BEGIN Entries supplied

/-- Extension by the identity of a self-map of a finset (coerced to a type). [folklore] -/
def extFun (D : Finset α) (g : D → D) : α → α := fun x => if h : x ∈ D then (g ⟨x, h⟩ : α) else x

/-- `extFun D g` agrees with `g` on `D`. [folklore] -/
theorem extFun_apply_mem (D : Finset α) (g : D → D) {x : α} (hx : x ∈ D) :
    extFun D g x = g ⟨x, hx⟩ := by
  simp [extFun, hx]

/-- `extFun D g` is the identity off `D`. [folklore] -/
theorem extFun_apply_not_mem (D : Finset α) (g : D → D) {x : α} (hx : x ∉ D) :
    extFun D g x = x := by
  simp [extFun, hx]

/-- Extension by the identity is injective. [folklore] -/
theorem extFun_injective (D : Finset α) : Function.Injective (extFun D) := by
  intro g g' h
  funext x
  apply Subtype.ext
  have := congrFun h x
  rwa [extFun_apply_mem D g x.2, extFun_apply_mem D g' x.2] at this

/-- The fixed-point-free involutions of a finset `D`, as self-maps of `α` that are the identity off
`D` — the route's encoding of the perfect matchings of a graph on the vertex set `D`. [folklore] -/
def invols (D : Finset α) : Finset (α → α) :=
  ((univ : Finset (D → D)).map ⟨extFun D, extFun_injective D⟩).filter
    fun f => ∀ v ∈ D, f v ≠ v ∧ f (f v) = v

/-- Membership in `invols D`: a fixed-point-free involution of `D`, the identity elsewhere. [folklore] -/
theorem mem_invols {D : Finset α} {f : α → α} :
    f ∈ invols D ↔ (∀ v ∈ D, f v ∈ D ∧ f v ≠ v ∧ f (f v) = v) ∧ ∀ v ∉ D, f v = v := by
  constructor
  · intro hf
    rw [invols, mem_filter, mem_map] at hf
    obtain ⟨⟨g, -, hg⟩, h2⟩ := hf
    have hg' : extFun D g = f := hg
    refine ⟨fun v hv => ⟨?_, h2 v hv⟩, fun v hv => ?_⟩
    · rw [← hg', extFun_apply_mem D g hv]; exact (g ⟨v, hv⟩).2
    · rw [← hg', extFun_apply_not_mem D g hv]
  · rintro ⟨h1, h2⟩
    rw [invols, mem_filter, mem_map]
    refine ⟨⟨fun v => ⟨f v, (h1 v v.2).1⟩, mem_univ _, ?_⟩, fun v hv => (h1 v hv).2⟩
    simp only [Function.Embedding.coeFn_mk]
    funext x
    by_cases hx : x ∈ D
    · rw [extFun_apply_mem D _ hx]
    · rw [extFun_apply_not_mem D _ hx, h2 x hx]

/-- On a finite type, `invols univ` is literally the route's summation range. [folklore] -/
theorem invols_univ [Fintype α] :
    invols (univ : Finset α) = univ.filter fun f => ∀ v, f (f v) = v ∧ f v ≠ v := by
  ext f
  rw [mem_invols, mem_filter]
  constructor
  · rintro ⟨h1, -⟩
    exact ⟨mem_univ _, fun v => ⟨(h1 v (mem_univ v)).2.2, (h1 v (mem_univ v)).2.1⟩⟩
  · rintro ⟨-, h⟩
    exact ⟨fun v _ => ⟨mem_univ _, (h v).2, (h v).1⟩, fun v hv => absurd (mem_univ v) hv⟩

END Entries supplied

* **Task description**: For the string "exact", filter the data and copy out each line where it occurs.

* **Task solution**:
    · rw [← hg', extFun_apply_mem D g hv]; exact (g ⟨v, hv⟩).2
    exact ⟨mem_univ _, fun v => ⟨(h1 v (mem_univ v)).2.2, (h1 v (mem_univ v)).2.1⟩⟩
    exact ⟨fun v _ => ⟨mem_univ _, (h v).2, (h v).1⟩, fun v hv => absurd (mem_univ v) hv⟩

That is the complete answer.